Today I noticed that there is now a Python package “to explain the output of any machine learning model”: SHAP.
I was already aware of LIME and its R interface, but this one package is dedicated to (boosted) trees, including random forests. From what I have seen, the output looks more pretty compared to LIME but especially most engaging given the way it focus on interactive displays. Most notably, it includes dependence plots in addition to effect and summary plots which generalize partial dependence and feature importance plot over the entire sample. The SHAP value is more refined than importance measure as defined in Random Forest, for instance. Indeed it is not simply a permuted measure of accuracy gain in a classification task, but it summarizes the sum of the effects of each feature being introduced into a conditional expectation, taking into account the order in which features enter the model in the case of non-linear models.

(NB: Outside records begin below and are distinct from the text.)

import Summits.ValiantsHypothesis.ValiantsHypothesis.Theses.BarrierLever
import Summits.ValiantsHypothesis.ValiantsHypothesis.Theorems.BarrierLeverChowHitsThinRowPartitionMinorsRSlices
import Summits.ValiantsHypothesis.ValiantsHypothesis.Theorems.BarrierLeverChowHitsThinRowPartitionMinorsRFullBasis

/-!
# Line `antipodal_gadget` — item stmt-ValiantsHypothesis-21850 `ChowHitsThinRowPartitionMinorsR`
# (thin rows `|u i| ≤ 2`, budget `h·h` affine forms) — REGISTRY v1 (planner valiant-natproofs-p1 g23,
# 2026-08-29)

D-0145 line registry for the rank-9 SUPPORT item 21850 of route-ValiantsHypothesis-BarrierLever (not a
binder of `closes`; nothing here bears on stmt-14610 / stmt-8745 / `VP ≠ VNP`).  Card:
`Cruxes/ChowHitsThinRowPartitionMinorsR/Lines/antipodal-gadget.md`.

MECHANISM (val-np-p5 g28): the ANTIPODAL GADGET reduction (`ChowThinHH.chowHitsHH_of_gadgetCertificate`,
p687516) removes the x-structure of pair rows; the LABELLED CERTIFICATE (`chowHitsHH_of_labels`, p688801)
then gives the two UNCONDITIONAL ranges used by the composition below:
* `ChowThinHH.chowHitsHH_of_card` (p689058): every thin layout with
  `#singleton rows + h + 2·#pair rows ≤ h·h` is hit, every `h`;
* `ChowThinHH.chowHitsHH_of_singletonBasis` (p689700): columns with an injective down-closed monomial
  basis containing every singleton (affine defect 0) ⇒ every thin layout on them is hit, every `h`.

RESIDUAL = near-full thin rows (budget inequality fails, i.e. fewer than `h` missing incidences) against
columns of POSITIVE affine defect.  It is cut into two genuine pieces by the number of pair rows
(`ChowThinHH.card_pairRows_le`: at most `C(h,2)`):
* `stub_fullPairs`    — ALL `C(h,2)` pairs are rows (zero pair slack; the `S_h`-symmetric boundary case
  the cell's censuses single out: full thin rows × constant-weight / twin columns);
* `stub_missingPairs` — at least one pair is missing (but fewer than `h` incidences in total).
Composition of record: `ChowHitsThinRowPartitionMinorsR_of : stub_fullPairs → stub_missingPairs → item`
(kernel-checked below; the two proved ranges enter BY NAME).

CURRENT STATE v1: registered open stubs {stub_fullPairs, stub_missingPairs} (2); numerics of record
(kit, GF(2^61−1), --workitem 21850): h = 4 EXHAUSTIVE 13 037 894 thin layouts 0 dead (j322068,
j322248), h = 5 400 k / h = 6 100 k sampled 0 dead (j322249/50); refuter target = a dead near-full thin
layout at budget `h·h`.
-/

set_option linter.dupNamespace false

namespace Summit.ValiantsHypothesis.ValiantsHypothesis.Cruxes.ChowHitsThinRowPartitionMinorsR.AntipodalGadget

open Finset MvPolynomial
open Summit.ValiantsHypothesis.ValiantsHypothesis.Theses.BarrierLever
open Summit.ValiantsHypothesis.ValiantsHypothesis.Theorems.BarrierLever

/-- The item's conclusion for one layout `(u, w)` at height `h`: some product of `h·h` affine forms in
the `h + h` variables has a nonsingular partition minor on `(u, w)`. -/
def Hit (h r : ℕ) (u w : Fin r → Finset (Fin h)) : Prop :=
  ∃ ℓ : Fin (h * h) → MvPolynomial (Fin (h + h)) ℂ, (∀ k, (ℓ k).totalDegree ≤ 1) ∧
    (Matrix.of fun i j : Fin r => MvPolynomial.coeff
      (∑ a ∈ u i, Finsupp.single (Fin.castAdd h a) 1 +
        ∑ c ∈ w j, Finsupp.single (Fin.natAdd h c) 1) (∏ k, ℓ k)).det ≠ 0

/-- Number of singleton rows. -/
def singles {h r : ℕ} (u : Fin r → Finset (Fin h)) : ℕ :=
  (Finset.univ.filter fun i : Fin r => (u i).card = 1).card

/-- Number of pair rows. -/
def pairs {h r : ℕ} (u : Fin r → Finset (Fin h)) : ℕ :=
  (Finset.univ.filter fun i : Fin r => (u i).card = 2).card

/-- POSITIVE AFFINE DEFECT of the column family: there is NO injective down-closed monomial basis of the
columns (`det [U i ⊆ w j] ≠ 0`) containing every singleton `{c}` — the negation, verbatim, of the
hypothesis of `ChowThinHH.chowHitsHH_of_singletonBasis`. -/
def PosDefect (h r : ℕ) (w : Fin r → Finset (Fin h)) : Prop :=
  ¬ ∃ U : Fin r → Finset (Fin h), Function.Injective U ∧
      (∀ i (S : Finset (Fin h)), S ⊆ U i → ∃ i', U i' = S) ∧
      (Matrix.of fun i j : Fin r => if U i ⊆ w j then (1 : ℂ) else 0).det ≠ 0 ∧
      (∀ c : Fin h, ∃ i, U i = {c})

/-- NODE A (text). Near-full thin layouts whose rows contain ALL `C(h,2)` pairs, against columns of
positive affine defect, are hit by `h·h` affine forms for all large `h`. -/
def Stmt.stub_fullPairs : Prop :=
  ∃ h₀ : ℕ, ∀ h : ℕ, h₀ ≤ h → ∀ (r : ℕ) (u w : Fin r → Finset (Fin h)),
    Function.Injective u → Function.Injective w → (∀ i, (u i).card ≤ 2) →
    h * h < singles u + h + 2 * pairs u → pairs u = h.choose 2 → PosDefect h r w → Hit h r u w

/-- NODE B (text). Near-full thin layouts (fewer than `h` missing incidences) with AT LEAST ONE missing
pair, against columns of positive affine defect, are hit by `h·h` affine forms for all large `h`. -/
def Stmt.stub_missingPairs : Prop :=
  ∃ h₀ : ℕ, ∀ h : ℕ, h₀ ≤ h → ∀ (r : ℕ) (u w : Fin r → Finset (Fin h)),
    Function.Injective u → Function.Injective w → (∀ i, (u i).card ≤ 2) →
    h * h < singles u + h + 2 * pairs u → pairs u < h.choose 2 → PosDefect h r w → Hit h r u w

/-- registered stub A (open). -/
theorem stub_fullPairs : Stmt.stub_fullPairs := by
  sorry

/-- registered stub B (open). -/
theorem stub_missingPairs : Stmt.stub_missingPairs := by
  sorry

/-- The proved range «few incidences» (`chowHitsHH_of_card`, p689058) in the line's vocabulary. -/
theorem hit_of_budget (h r : ℕ) (u w : Fin r → Finset (Fin h))
    (hu : Function.Injective u) (hw : Function.Injective w) (hu2 : ∀ i, (u i).card ≤ 2)
    (hb : singles u + h + 2 * pairs u ≤ h * h) : Hit h r u w :=
  ChowThinHH.chowHitsHH_of_card h r u w hu hw hu2 hb

/-- The proved range «affine defect 0» (`chowHitsHH_of_singletonBasis`, p689700) in the line's
vocabulary. -/
theorem hit_of_not_posDefect (h r : ℕ) (u w : Fin r → Finset (Fin h))
    (hu : Function.Injective u) (hu2 : ∀ i, (u i).card ≤ 2) (hd : ¬ PosDefect h r w) :
    Hit h r u w := by
  classical
  obtain ⟨U, hUinj, hUdown, hZ, hUsing⟩ := not_not.mp hd
  exact ChowThinHH.chowHitsHH_of_singletonBasis h r u w hu hu2 U hUinj hUdown hZ hUsing

/-- **Composition of record (v1).** The two residual nodes imply item 21850; the complementary ranges
enter by name (`chowHitsHH_of_card`, `chowHitsHH_of_singletonBasis`, `card_pairRows_le`). -/
theorem ChowHitsThinRowPartitionMinorsR_of :
    Stmt.stub_fullPairs → Stmt.stub_missingPairs → ChowHitsThinRowPartitionMinorsR := by
  classical
  rintro ⟨hA, HA⟩ ⟨hB, HB⟩
  refine ⟨max hA hB, fun h hh r u w hu hw hu2 => ?_⟩
  show Hit h r u w
  by_cases hb : singles u + h + 2 * pairs u ≤ h * h
  · exact hit_of_budget h r u w hu hw hu2 hb
  by_cases hd : PosDefect h r w
  · have hle : pairs u ≤ h.choose 2 := ChowThinHH.card_pairRows_le u hu
    rcases Nat.lt_or_ge (pairs u) (h.choose 2) with hlt | hge
    · exact HB h ((le_max_right _ _).trans hh) r u w hu hw hu2 (Nat.lt_of_not_le hb) hlt hd
    · exact HA h ((le_max_left _ _).trans hh) r u w hu hw hu2 (Nat.lt_of_not_le hb)
        (le_antisymm hle hge) hd
  · exact hit_of_not_posDefect h r u w hu hu2 hd

end Summit.ValiantsHypothesis.ValiantsHypothesis.Cruxes.ChowHitsThinRowPartitionMinorsR.AntipodalGadget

There is an arXiv paper right there: Consistent Individualized Feature Attribution for Tree Ensembles, as well as a NIPS paper (PDF). I think it is a very promising approach, like most interactive displays that enable the user to manipulate the data and the predictions while accounting for prediction uncertainty. In this respect, the many papers published by the UW Interactive Data Lab are among the best references I am aware of, see e.g. Uncertainty Displays Using Quantile Dotplots or CDFs Improve Transit Decision-Making or Visualizing Dataflow Graphs of Deep Learning Models in TensorFlow. In any case, boosting methods seem to take increasing precedence over random forests or SVMs.
This was also a good opportunity to try the treeinterpreter package which is quite nicely illustrated in the following blog post: Interpreting random forests. Finally, there is also DALEX, which is an R package influenced by LIME that also focuses on Random Forest and XGBoost.